In an effort to find out what regulates GnIH, Bentley again teamed up with Tsutsui and his laboratory colleagues to look at the effects of melatonin. Though birds make melatonin in the same way humans do, and the melatonin cycles through the day and through the year with changes in the length of the day, it’s unclear the role it plays in the brain.
Ubuka in Japan removed all the organs in the Japanese quail, Coturnix japonica, that are known to produce melatonin and found that GnIH levels dropped significantly. When melatonin levels were increased with injections, however, GnIH levels more than tripled. Afterward, the bird brains were sent to Bentley to test for the presence and location of melatonin binding sites.
“We found that melatonin actually increases production of the messenger RNA and the mature peptide, GnIH, and it appeared to be a direct effect. The melatonin is binding to the GnIH neurons in the hypothalamus of quail,” he said.
To look more closely at the role melatonin plays in the reproductive cycle of quail, the researchers also raised male birds under different lighting conditions. Quail raised in simulated short days, which would be expected to produce high levels of melatonin in the brain, had correspondingly higher levels of GnIH than did quail raised with longer periods of light, which would be expected to produce less melatonin. In addition, the short-day males had larger testicles than the long-day males.
Further support for the importance of melatonin in the reproductive cycle of males came from biologist John Wingfield’s University of Washington lab, where Bentley looked for sites where melatonin binds (and therefore has physiological effects) in the quail brain. He found it bound to the same areas that produce GnIH, which are located in the periventricular nucleus.
“There are a lot of unknowns in terms of potential effects of melatonin,” Bentley said. “We know that GnIH affects the reproductive axis, but the GnIH neurons in the hypothalamus have fibers branching from them that transport the peptide around the brain to multiple brain areas — areas involved in basically every physiological and behavioral process you could imagine. So melatonin could affect a multitude of physiological systems via the GnIH system.”
In birds, the melatonin is clearly mediating a seasonal reproductive process already known to occur, the researchers said. For mammals, however, the implications are still unclear, since human reproduction seems only slightly affected by seasonal changes.
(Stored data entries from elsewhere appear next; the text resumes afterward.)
/-- ★★ **(R2t′-stairs) THE TWISTED STAIR TRANSPORTERS ARE GEOMETRICALLY CLOSE TO `1`**: for `U₀ ∈ 𝔘_k(ε₀)`, `‖A(b)‖ ≤ e·η`, `10⁹L²e ≤ 1`, `10¹²L³ε₀ ≤ 1`, every level `j < K − n`, coarse site
`y` and index `i`: `‖τ_j(y,i) − 1‖ ≤ 60L·(2e + 2700Lε₀)·(L^j·η)` for `τ_j = tstairU (Ū₀♭ʲ) (D̄_j) y i`, `D̄_j = dbarCovIterU j U₀♭ (e^{A}U₀♭)` — ★px6's ✓`norm_tstairU_sub_one_le_of_regPr` with the
geometric bondwise row in place of the uniform one: the two towers are bondwise `r_j := 3(2e + 2700Lε₀)(L^jη)`-close relatively, hence `2r_j`-close absolutely with their inverses (the background
tower is `U1`-valued), and a stair has `≤ 5L` letters (✓`norm_tstairU_sub_one_le_of_rel`). [cite: Balaban1985Averaging, (58) p.27, (161)-(163) p.42; Balaban1985Variational, (2) p.278] -/
theorem norm_tstairU_sub_one_le_geom_of_regPr {ε₀ e : ℝ} (hε₀ : 0 < ε₀) (he : 0 ≤ e) (hWe : 10 ^ 9 * (F.L : ℝ) ^ 2 * e ≤ 1) (hWε : 10 ^ 12 * (F.L : ℝ) ^ 3 * ε₀ ≤ 1)
    (U₀ : GaugeField (F.P K) 0 (Matrix.specialUnitaryGroup (Fin 2) ℂ)) (hreg : RegPr F n K ε₀ U₀)
    (A : PBond (F.P K) 0 → Matrix (Fin 2) (Fin 2) ℂ) (hA : ∀ b, ‖A b‖ ≤ e * eta F n K) {j : ℕ} (hj : j < K - n) (y : Site (F.P K) (j + 1)) (i : Idx (F.P K)) :
    ‖((tstairU (emlIterU j (bgUnits F K U₀)) (dbarCovIterU j (bgUnits F K U₀) (fun b => expUnit (A b) * bgUnits F K U₀ b)) y i : (Matrix (Fin 2) (Fin 2) ℂ)ˣ) :
        Matrix (Fin 2) (Fin 2) ℂ) - 1‖ ≤ 60 * (F.L : ℝ) * ((2 * e + 2700 * (F.L : ℝ) * ε₀) * ((F.L : ℝ) ^ j * eta F n K)) := by
  have hd : (F.P K).d = 3 := T3Family.P_d F K
  have hLL : ((F.P K).L : ℝ) = F.L := rfl
  have hL3 : 3 ≤ F.L := by obtain ⟨a, ha⟩ := F.hL.1; have := F.hL.2; omega
  have hL1 : (1 : ℝ) ≤ F.L := by exact_mod_cast (show 1 ≤ F.L by omega)
  have hε7 : 10 ^ 7 * (F.L : ℝ) ^ 3 * ε₀ ≤ 1 := by
    have h1 : (0 : ℝ) ≤ (F.L : ℝ) ^ 3 * ε₀ := by positivity
    nlinarith
  have hℓ : ((((F.P K).d + 2) * (F.P K).L : ℕ) : ℝ) = 5 * (F.L : ℝ) := by
    rw [hd, ← hLL]; push_cast; ring
  have hη : 0 < eta F n K := eta_pos F n K
  have hLjη : (F.L : ℝ) ^ j * eta F n K ≤ 1 := pow_mul_eta_le_one F hj.le
  have hLjη0 : 0 ≤ (F.L : ℝ) ^ j * eta F n K := by positivity
  -- numerics: `r := 3(2e + 2700Lε₀)(L^jη) ≤ r₀ := 3(2e + 2700Lε₀)`, `2ℓ(2r₀) ≤ 10⁻⁶`
  set r₀ : ℝ := 3 * (2 * e + 2700 * (F.L : ℝ) * ε₀) with hr₀
  set r : ℝ := 3 * (2 * e + 2700 * (F.L : ℝ) * ε₀) * ((F.L : ℝ) ^ j * eta F n K) with hr
  have hr₀0 : 0 ≤ r₀ := by positivity
  have hr0 : 0 ≤ r := by positivity
  have hrr₀ : r ≤ r₀ := by
    calc r = r₀ * ((F.L : ℝ) ^ j * eta F n K) := by rw [hr, hr₀]
      _ ≤ r₀ * 1 := mul_le_mul_of_nonneg_left hLjη hr₀0
      _ = r₀ := mul_one _
  have he9 : 10 ^ 9 * ((F.L : ℝ) * e) ≤ 1 := by
    have hL12 : (F.L : ℝ) ≤ (F.L : ℝ) ^ 2 := by nlinarith
    have : (F.L : ℝ) * e ≤ (F.L : ℝ) ^ 2 * e := mul_le_mul_of_nonneg_right hL12 he
    nlinarith
  have hLε : 10 ^ 12 * ((F.L : ℝ) ^ 2 * ε₀) ≤ 1 := by
    have : (F.L : ℝ) ^ 2 * ε₀ ≤ (F.L : ℝ) ^ 3 * ε₀ := mul_le_mul_of_nonneg_right (pow_le_pow_right₀ hL1 (by norm_num : 2 ≤ 3)) hε₀.le
    linarith
  have hnum₀ : 2 * ((((F.P K).d + 2) * (F.P K).L : ℕ) : ℝ) * (2 * r₀) ≤ 1 / 10 ^ 6 := by
    rw [hℓ, hr₀]
    have e1 : 2 * (5 * (F.L : ℝ)) * (2 * (3 * (2 * e + 2700 * (F.L : ℝ) * ε₀))) = 120 * ((F.L : ℝ) * e) + 162000 * ((F.L : ℝ) ^ 2 * ε₀) := by ring
    rw [e1]; nlinarith
  have hr2 : r ≤ 1 / 2 := by
    have hℓ1 : (1 : ℝ) ≤ 2 * ((((F.P K).d + 2) * (F.P K).L : ℕ) : ℝ) := by rw [hℓ]; linarith
    nlinarith
  -- the background tower is `U1`-valued, the perturbed tower `r`-close to it relatively (geometric row)
  have hV : ∀ b : PBond (F.P K) j, emlIterU j (bgUnits F K U₀) b ∈ U1 (Matrix (Fin 2) (Fin 2) ℂ) :=
    fun b => emlIterU_bgUnits_mem_U1_of_regPr F hε₀ hε7 hreg hj.le b
  have hrel : ∀ b : PBond (F.P K) j,
      ‖((dbarCovIterU j (bgUnits F K U₀) (fun b => expUnit (A b) * bgUnits F K U₀ b) b : (Matrix (Fin 2) (Fin 2) ℂ)ˣ) : Matrix (Fin 2) (Fin 2) ℂ) *
          (((emlIterU j (bgUnits F K U₀) b)⁻¹ : (Matrix (Fin 2) (Fin 2) ℂ)ˣ) : Matrix (Fin 2) (Fin 2) ℂ) - 1‖ ≤ r :=
    fun b => (norm_dbarCovIterU_rel_sub_one_le_geom_of_regPr F hε₀ he hWe hWε U₀ hreg A hA hj.le b).1
  have h₁ : ∀ b : PBond (F.P K) j,
      ‖((dbarCovIterU j (bgUnits F K U₀) (fun b => expUnit (A b) * bgUnits F K U₀ b) b : (Matrix (Fin 2) (Fin 2) ℂ)ˣ) : Matrix (Fin 2) (Fin 2) ℂ) -
          ((emlIterU j (bgUnits F K U₀) b : (Matrix (Fin 2) (Fin 2) ℂ)ˣ) : Matrix (Fin 2) (Fin 2) ℂ)‖ ≤ 2 * r :=
    fun b => (norm_sub_le_of_rel (hV b) (hrel b)).trans (by linarith [hr0])
  have h₂ : ∀ b : PBond (F.P K) j,
      ‖(((dbarCovIterU j (bgUnits F K U₀) (fun b => expUnit (A b) * bgUnits F K U₀ b) b)⁻¹ : (Matrix (Fin 2) (Fin 2) ℂ)ˣ) : Matrix (Fin 2) (Fin 2) ℂ) -
          (((emlIterU j (bgUnits F K U₀) b)⁻¹ : (Matrix (Fin 2) (Fin 2) ℂ)ˣ) : Matrix (Fin 2) (Fin 2) ℂ)‖ ≤ 2 * r :=
    fun b => norm_inv_sub_inv_le_of_rel (hV b) hr2 (hrel b)
  have hδ0 : 0 ≤ 2 * r := by positivity
  have hℓδ : 2 * ((((F.P K).d + 2) * (F.P K).L : ℕ) : ℝ) * (2 * r) ≤ 1 := by
    have hℓ0 : 0 ≤ 2 * ((((F.P K).d + 2) * (F.P K).L : ℕ) : ℝ) := by positivity
    exact ((mul_le_mul_of_nonneg_left (by linarith [hrr₀]) hℓ0).trans hnum₀).trans (by norm_num)
  refine (norm_tstairU_sub_one_le_of_rel _ _ hδ0 hV h₁ h₂ hℓδ y i).trans (le_of_eq ?_)
  rw [hℓ, hr]; ring

end T3

end Summit.QuantumFields.YangMills.Theorems.Prop7SymAvgTwSym

end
“GnIH likely has implications for regulating the human reproductive axis, but the mechanisms by which melatonin may act on this population of cells to regulate the changes in seasonal reproduction that we see in humans remains to be determined,” Kriegsfeld said.
Bentley and Kriegsfeld, in collaboration with Tsutsui, plan to look at melatonin’s role in the brain and reproductive cycle of a photoperiodic mammal, the Siberian hamster, which they’ve shown contains GnIH.
In addition to Ubuka, who will follow Bentley to UC Berkeley this summer, the paper’s other coauthors are Hiroshima University post-doctoral fellow Kazuyoshi Ukena, who was instrumental in the initial discovery of GnIH, and Wingfield, Bentley’s University of Washington advisor and a professor of biology. Tsutsui, Ubuka and Ukena also are affiliated with the Core Research for Evolutional Science and Technology at Tokyo’s Japan Science and Technology Corporation.
The work was funded in part by the Japanese Ministry of Education, Culture, Sports, Science and Technology, and by the National Institutes of Health (USA).